# African Pygmy Hedgehog setups?



## EdC (Sep 18, 2008)

Hi there

A friend of mine has recently taken an interet in these little fellas and is doing all the necessary research. I've noticed them being discussed on here so I thought I'd ask some advice on her behalf. She's wanting to know of any places that sell complete setups with everything you need (maybe even a hoglet aswell!) so If anyone can advise anywhere/anyone it would be much appreciated. Could anyone also recommend some good online resources too?

Many thanks

Ed


----------



## BARDNEYLOCK (Aug 31, 2006)

hi there i got my set up from pets at home, got a guinea pig/rabbit cage, the house was included, bought a large wheel and some cat toys. Its easy to do. I know that new world exotics in nottingham are doing set ups for £100 just under.
Good luck to your friend with the new hoggy.


----------



## EdC (Sep 18, 2008)

Thanks for that, I'll pass the info on:2thumb:


----------



## Shell195 (May 31, 2007)

Many breeders can sell you a full set up with your new hoglet.

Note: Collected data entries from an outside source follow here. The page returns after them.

import Literature.AlgebraicGeometry.Frobenioids.Prop55Sub
import Literature.AlgebraicGeometry.Frobenioids.PerfectionStandardTypes
import Literature.AlgebraicGeometry.Frobenioids.PerfectionProofs
import Literature.AlgebraicGeometry.Frobenioids.PerfectionIsos
import Literature.AlgebraicGeometry.Frobenioids.PerfectionEndomorphisms
import Literature.AlgebraicGeometry.Frobenioids.PerfectionIsotropic
import Literature.AlgebraicGeometry.Frobenioids.CoAngular
import HarnessLib

/-!
# Frobenioids I, Prop. 5.5 (iii) / Def. 3.1 (i)(b) for THE perfection `C^pf`: descent of
# Frobenius-compactness from `A` to `(A, 1)` — the DESCENT LEMMA for GAP-LEDGER row G-w5d042-1 (P55-L06-b)

Mochizuki, *The geometry of Frobenioids I: the general theory*, Kyushu J. Math. **62** (2008) 293–400,
Definition 1.2 (iv) "Frobenius-compact" p. 23, Definition 3.1 (i)(b) p. 56, Proposition 5.5 (i)/(iii)
p. 104 ll. 30–37, proof p. 105 ll. 17–18 ("by assertion (i) … `O^▷(−)` of the image of `A` in `(C^*)^pf` is
the perfection of `O^▷(A)`") [cite: MochizukiFrdI2008, Prop. 5.5 (iii) p.104].

PROOF-ONLY file (abc-iut cell, L1; sub-DAG row P55-L06 clause (b); GAP-LEDGER row G-w5d042-1; L1-lead
R95 (5); seat abc-iut-w5-d190).  `FrdI.Prop55Sub.prop55iii_pf_standard_of` (seat abc-iut-w5-d042) carries
clause (b) of Def. 3.1 (i) for `C^pf` as the hypothesis `hb`.  Print's pointer, Prop. 5.5 (i)
(`O^▷((A,1)) = O^▷(A)^pf`), transports conditions (1) (commutativity of `O^×`) and (2) (a non-torsion unit)
of "Frobenius-compact" from `A` to `(A, 1)`, but is silent on condition (3), which quantifies over ALL
automorphisms `f = [θ]` of `(A, 1)`, `θ` an automorphism of a Frobenius POWER `A^{(c)}` (Prop. 3.2 (ii)).

SIBLING: `PerfectionFrobeniusCompact.lean` (abc-iut-w5-d042) proves conditions (1), (2) the same way and (3)
under the POWER-descent hypothesis `∀ f : Aut (A,1), ∃ M ≥ 1, f₀ : Aut A, f^M = toPf f₀`; the present file uses
the weaker BASE-descent hypothesis (only `Base(f)` must descend) and DISCHARGES it for `Aut`-ample `A`.

WHAT IS PROVED HERE (kernel; no new definitions, nothing asserted beyond the theorems):
* `PreFrobenioidData.conj_mem_unitsSubgroup_of_mem`, `…mul_inv_mem_unitsSubgroup_of_base_eq`: over ANY
  pre-Frobenioid data, `O^×(A) ⊴ Aut(A)`, and two automorphisms with the same image in `Aut_D(A_D)` differ by a
  unit; hence (`…conj_eq_conj_of_base_eq`) when `O^×(A)` is commutative the conjugation action of `Aut(A)` on
  `O^×(A)` FACTORS THROUGH `Aut_D(A_D)` (the abstract form of [FrdII] Thm. 3.6 (iv), first sentence);
* over THE perfection: an automorphism of `X = (A, n)` is the class of an ISOMORPHISM of some `A^{(c)}`
  (`exists_isIso_endClass_eq_descent`, the Prop. 3.2 (ii) representative), with
  `Base([θ]) = Base(frob_c) ≫ Base(θ) ≫ Base(frob_c)⁻¹`;
* `isFrobeniusCompact_toPf_of_baseDescent` — **the descent lemma**: for `A` Frobenius-compact in `C`, GIVEN
  Prop. 5.5 (i) at `A` BY NAME (`FrdI.Prop55Sub.Prop55i F hF A`, rows P55-L01/L02) and GIVEN that every base
  automorphism realised by an automorphism of a Frobenius power `A^{(c)}` is realised by an automorphism of
  `A` (hypothesis `hdesc`), the object `(A, 1)` of `C^pf` is Frobenius-compact;
* `baseDescent_of_isAutAmple` — `hdesc` holds when `A` is `Aut`-ample ([FrdI] Def. 1.2 (iv)); so
  `hb_of_isAutAmple`: clause (b) for `C^pf` from clause (b) for `C` + Prop. 5.5 (i) + `Aut`-ampleness of the
  Frobenius-compact witness (e.g. model Frobenioids, [FrdI] Thm. 5.2).
Residual in general: `hdesc` at ONE Frobenius-compact isotropic `A`.  Nothing here bears on [IUTchIII] Cor. 3.12.
-/

namespace Literature.AlgebraicGeometry.Frobenioids

open CategoryTheory

universe w v v' u u'

/-! ### `O^×(A)` is normal in `Aut(A)`; same base ⇒ differ by a unit (any pre-Frobenioid data) -/

namespace PreFrobenioidData

variable {C : Type u} [Category.{v} C] {D : Type u'} [Category.{v'} D] (S : PreFrobenioidData.{w} C D)

/-- The conjugate `f u f⁻¹` of a unit `u ∈ O^×(A)` by any automorphism `f` of `A` is again a unit
(`Base` is a functor, isomorphisms are linear). [cite: MochizukiFrdI2008, Def. 1.2 (ii) p.22] -/
theorem conj_mem_unitsSubgroup_of_mem {A : C} (f : Aut A) {u : Aut A} (hu : u ∈ S.unitsSubgroup A) :
    f * u * f⁻¹ ∈ S.unitsSubgroup A := by
  refine ⟨?_, ?_⟩
  · change S.base.map (f.inv ≫ u.hom ≫ f.hom) = 𝟙 _
    rw [S.base.map_comp, S.base.map_comp, show S.base.map u.hom = 𝟙 _ from hu.1, Category.id_comp,
      ← S.base.map_comp, f.inv_hom_id, S.base.map_id]
  · change S.degFr (f.inv ≫ u.hom ≫ f.hom) = 1
    rw [S.degFr_comp, S.degFr_comp, show S.degFr u.hom = 1 from hu.2, one_mul]
    have h := S.degFr_comp f.inv f.hom
    rw [f.inv_hom_id, S.degFr_id] at h
    exact h.symm

/-- Two automorphisms `f, f'` of `A` with the same image in `Aut_D(A_D)` differ by a unit:
`f * f'⁻¹ ∈ O^×(A)`. [cite: MochizukiFrdI2008, Def. 1.2 (ii) p.22] -/
theorem mul_inv_mem_unitsSubgroup_of_base_eq {A : C} (f f' : Aut A)
    (h : S.base.map f.hom = S.base.map f'.hom) : f * f'⁻¹ ∈ S.unitsSubgroup A := by
  refine ⟨?_, ?_⟩
  · change S.base.map (f'.inv ≫ f.hom) = 𝟙 _
    rw [S.base.map_comp, h, ← S.base.map_comp, f'.inv_hom_id, S.base.map_id]
  · change S.degFr (f'.inv ≫ f.hom) = 1
    have h1 := S.degFr_comp f'.inv f'.hom
    rw [f'.inv_hom_id, S.degFr_id] at h1
    have h2 := S.degFr_comp f.inv f.hom
    rw [f.inv_hom_id, S.degFr_id] at h2
    have hf : S.degFr f.hom = 1 := (pnat_eq_one_of_mul_eq_one' h2.symm).2
    have hf' : S.degFr f'.inv = 1 := (pnat_eq_one_of_mul_eq_one' h1.symm).1
    rw [S.degFr_comp, hf, hf', mul_one]
  where
  /-- `a * b = 1` in `ℕ+` forces `a = b = 1`. -/
  pnat_eq_one_of_mul_eq_one' {a b : ℕ+} (h : a * b = 1) : a = 1 ∧ b = 1 := by
    have h' : (a : ℕ) * (b : ℕ) = 1 := by rw [← PNat.mul_coe, h]; rfl
    exact ⟨PNat.coe_inj.mp (Nat.eq_one_of_mul_eq_one_right h'),
      PNat.coe_inj.mp (Nat.eq_one_of_mul_eq_one_left h')⟩

/-- **Conjugation factors through the base.** If `O^×(A)` is commutative, two automorphisms of `A` with
the same image in `Aut_D(A_D)` conjugate every unit of `A` identically (the abstract form of [FrdII]
Thm. 3.6 (iv), first sentence). [cite: MochizukiFrdI2008, Def. 1.2 (iv) p.23] -/
theorem conj_eq_conj_of_base_eq {A : C}
    (hcomm : ∀ u ∈ S.unitsSubgroup A, ∀ u' ∈ S.unitsSubgroup A, u * u' = u' * u) (f f' : Aut A)
    (h : S.base.map f.hom = S.base.map f'.hom) {u : Aut A} (hu : u ∈ S.unitsSubgroup A) :
    f * u * f⁻¹ = f' * u * f'⁻¹ := by
  have hg := S.mul_inv_mem_unitsSubgroup_of_base_eq f f' h
  have hv := S.conj_mem_unitsSubgroup_of_mem f' hu
  have key := hcomm _ hg _ hv
  have hf : f = (f * f'⁻¹) * f' := by rw [mul_assoc, inv_mul_cancel, mul_one]
  -- `f = (f f'⁻¹) f'`, so `f u f⁻¹ = g (f' u f'⁻¹) g⁻¹ = f' u f'⁻¹`
  calc f * u * f⁻¹ = (f * f'⁻¹) * f' * u * ((f * f'⁻¹) * f')⁻¹ := by rw [← hf]
    _ = (f * f'⁻¹) * (f' * u * f'⁻¹) * (f * f'⁻¹)⁻¹ := by simp only [mul_inv_rev, mul_assoc]
    _ = (f' * u * f'⁻¹) * (f * f'⁻¹) * (f * f'⁻¹)⁻¹ := by rw [key]
    _ = f' * u * f'⁻¹ := by rw [mul_inv_cancel_right]

end PreFrobenioidData

/-! ### Automorphisms of `(A, n)` in `C^pf` and their bases -/

namespace PreFrobenioid

namespace Perfection

variable {D : Type u} [Category.{v} D] {Φ : Dᵒᵖ ⥤ CommMonCat.{w}}
  {C : Type u'} [Category.{v'} C] {F : C ⥤ ElemFrobenioid Φ} {hF : IsFrobenioid F}

/-- An automorphism of `X = (A, n)` in `C^pf` is the class of an ISOMORPHISM of some Frobenius power
`A^{(c)}` ([FrdI] Prop. 3.2 (ii): `Perfection.exists_isIso_lift_of_isIso`). (Same statement as
`exists_isIso_endClass_eq` of `Thm36SubAutActionQ.lean`; restated here to keep this file's imports to BUILT
modules.) [cite: MochizukiFrdI2008, Prop. 3.2 (ii) p.59] -/
theorem exists_isIso_endClass_eq_descent (X : Perfection hF) (f : X ⟶ X) [IsIso f] :
    ∃ (c : ℕ+) (θ : frobPow hF X.obj c ⟶ frobPow hF X.obj c), IsIso θ ∧ endClass X c θ = f := by
  obtain ⟨c₀, θ₀, e₀⟩ := exists_endClass_eq X f
  have hiso : IsIso (X := X) (Y := X) (Hom.mk ⟨Level.diag X c₀, θ₀⟩) := by
    rw [← endClass_def, e₀]; infer_instance
  obtain ⟨⟨a, b, hab⟩, hN, hI⟩ := exists_isIso_lift_of_isIso ⟨Level.diag X c₀, θ₀⟩ hiso
  obtain rfl : a = b := mul_left_cancel hab
  refine ⟨a, Level.lift (Level.diag X c₀) ⟨a, a, hab⟩ hN θ₀, hI, ?_⟩
  rw [← e₀]
  exact Hom.mk_lift ⟨Level.diag X c₀, θ₀⟩ ⟨a, a, hab⟩ hN

/-- `Base([θ]) = Base(frob_c) ≫ Base(θ) ≫ Base(frob_c)⁻¹` in `D`. [cite: MochizukiFrdI2008, Prop. 3.2 (i) p.58] -/
theorem baseMap_endClass (X : Perfection hF) (c : ℕ+) (θ : frobPow hF X.obj c ⟶ frobPow hF X.obj c) :
    Hom.baseMap (endClass X c θ) = Base F (frob hF X.obj c) ≫ Base F θ ≫ baseInvFrob hF X.obj c := rfl

/-! ### The units of `(A, 1)` against the units of `A` (Prop. 5.5 (i)) -/

section Units

variable (A : C)

/-- The functor `C → C^pf` carries units of `A` to units of `(A, 1)` (it lies over `D` on the nose:
`baseMap_toPf`; isomorphisms are linear). [cite: MochizukiFrdI2008, Prop. 5.5 (i) p.104] -/
theorem mapAut_toPf_mem_unitsSubgroup {u : Aut A} (hu : u ∈ unitsSubgroup F A) :
    (toPf hF).mapAut A u ∈ (ops hF).unitsSubgroup ((toPf hF).obj A) := by
  refine ⟨?_, ?_⟩
  · change Hom.baseMap ((toPf hF).map u.hom) = 𝟙 _
    rw [baseMap_toPf]
    exact hu.1
  · exact isLinear_of_isIso (ops hF).toFunctor ((toPf hF).mapIso u).hom

variable {A}

/-- An element of the commutative monoid `O^▷(A)` that becomes a unit in the perfection `O^▷(A)^pf` is a
unit of `O^▷(A)` (FrdI §0: `(a,1)·(b,m) = 1` unwinds to `(a^m b)^N = 1`).
[cite: MochizukiFrdI2008, §0 p.11] -/
theorem isUnit_of_isUnit_of {M : Type*} [CommMonoid M] {a : M}
    (h : IsUnit (Frobenioids.Perfection.of M a)) : IsUnit a := by
  obtain ⟨y, hy⟩ := h.exists_right_inv
  obtain ⟨⟨b, m⟩, rfl⟩ := Frobenioids.Perfection.mk_surjective y
  change Frobenioids.Perfection.of M a * Frobenioids.Perfection.mk b m = 1 at hy
  rw [Frobenioids.Perfection.of_apply, Frobenioids.Perfection.mk_mul_mk,
    Frobenioids.Perfection.mk_eq_one_iff] at hy
  obtain ⟨N, hN⟩ := hy
  rw [PNat.one_coe, pow_one, mul_pow, ← pow_mul] at hN
  have hpos : 0 < (m : ℕ) * (N : ℕ) := Nat.mul_pos m.pos N.pos
  obtain ⟨k, hk⟩ : ∃ k, (m : ℕ) * (N : ℕ) = k + 1 := ⟨_, (Nat.succ_pred_eq_of_pos hpos).symm⟩
  rw [hk, pow_succ] at hN
  exact isUnit_iff_exists_inv.mpr ⟨a ^ k * b ^ (N : ℕ), by
    calc a * (a ^ k * b ^ (N : ℕ)) = a ^ k * a * b ^ (N : ℕ) := by
          rw [← mul_assoc, mul_comm a (a ^ k)]
      _ = 1 := hN⟩

end Units

/-! ### Powers in `Aut` versus powers in `End` -/

/-- `(u ^ N).hom` is the `N`-th power of `u.hom` in `End` (`f * g = g ≫ f` in `End`, `x * y = y ≪≫ x` in `Aut`).
[folklore] -/
private theorem hom_pow_eq {𝒞 : Type*} [Category 𝒞] {Y : 𝒞} (u : Aut Y) (N : ℕ) :
    (u ^ N).hom = (show End Y from u.hom) ^ N := by
  induction N with
  | zero => rfl
  | succ n ih =>
    rw [pow_succ, pow_succ, Aut.Aut_mul_def, Iso.trans_hom, ih]
    rfl

/-! ### The descent lemma -/

section Descent

variable (hF) (A : C)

Hogs do have sharp spines but I doubt they could pierce the skin. They only raise the spines in defence so a well tamed hog wouldnt feel the need to do this. As APH are nocturnal I doubt they would make a good childs pet as they can get very grumpy if disturbed during the day.


----------



## KoiCarp (Aug 20, 2009)

Simplyexotics are registerd breeders and sell the setups aswell


EdC said:


> Hi there
> 
> A friend of mine has recently taken an interet in these little fellas and is doing all the necessary research. I've noticed them being discussed on here so I thought I'd ask some advice on her behalf. She's wanting to know of any places that sell complete setups with everything you need (maybe even a hoglet aswell!) so If anyone can advise anywhere/anyone it would be much appreciated. Could anyone also recommend some good online resources too?
> 
> ...


----------



## Lucy_ (Jul 9, 2008)

BARDNEYLOCK said:


> hi there i got my set up from pets at home, got a guinea pig/rabbit cage, the house was included, bought a large wheel and some cat toys. Its easy to do. I know that new world exotics in nottingham are doing set ups for £100 just under.
> Good luck to your friend with the new hoggy.


 
Hi, 

Our setups are £84-99 and include the following:
Zoo zone cage
Flying saucer wheel
Substrate
Food (1 pouch of wet and a bag of dry)
Food dish
Water bottle
Lounging Log hide
Heat Mat
Mat stat thermostat

I think the retail price on it works out at something like £119-00.

Thanks,

Lucy 
New world exotics
www.newworldexotics.com
0115 9220920


----------



## EdC (Sep 18, 2008)

Thanks to everyone who has posted and pm'd with some great info, much appreciated:2thumb:


----------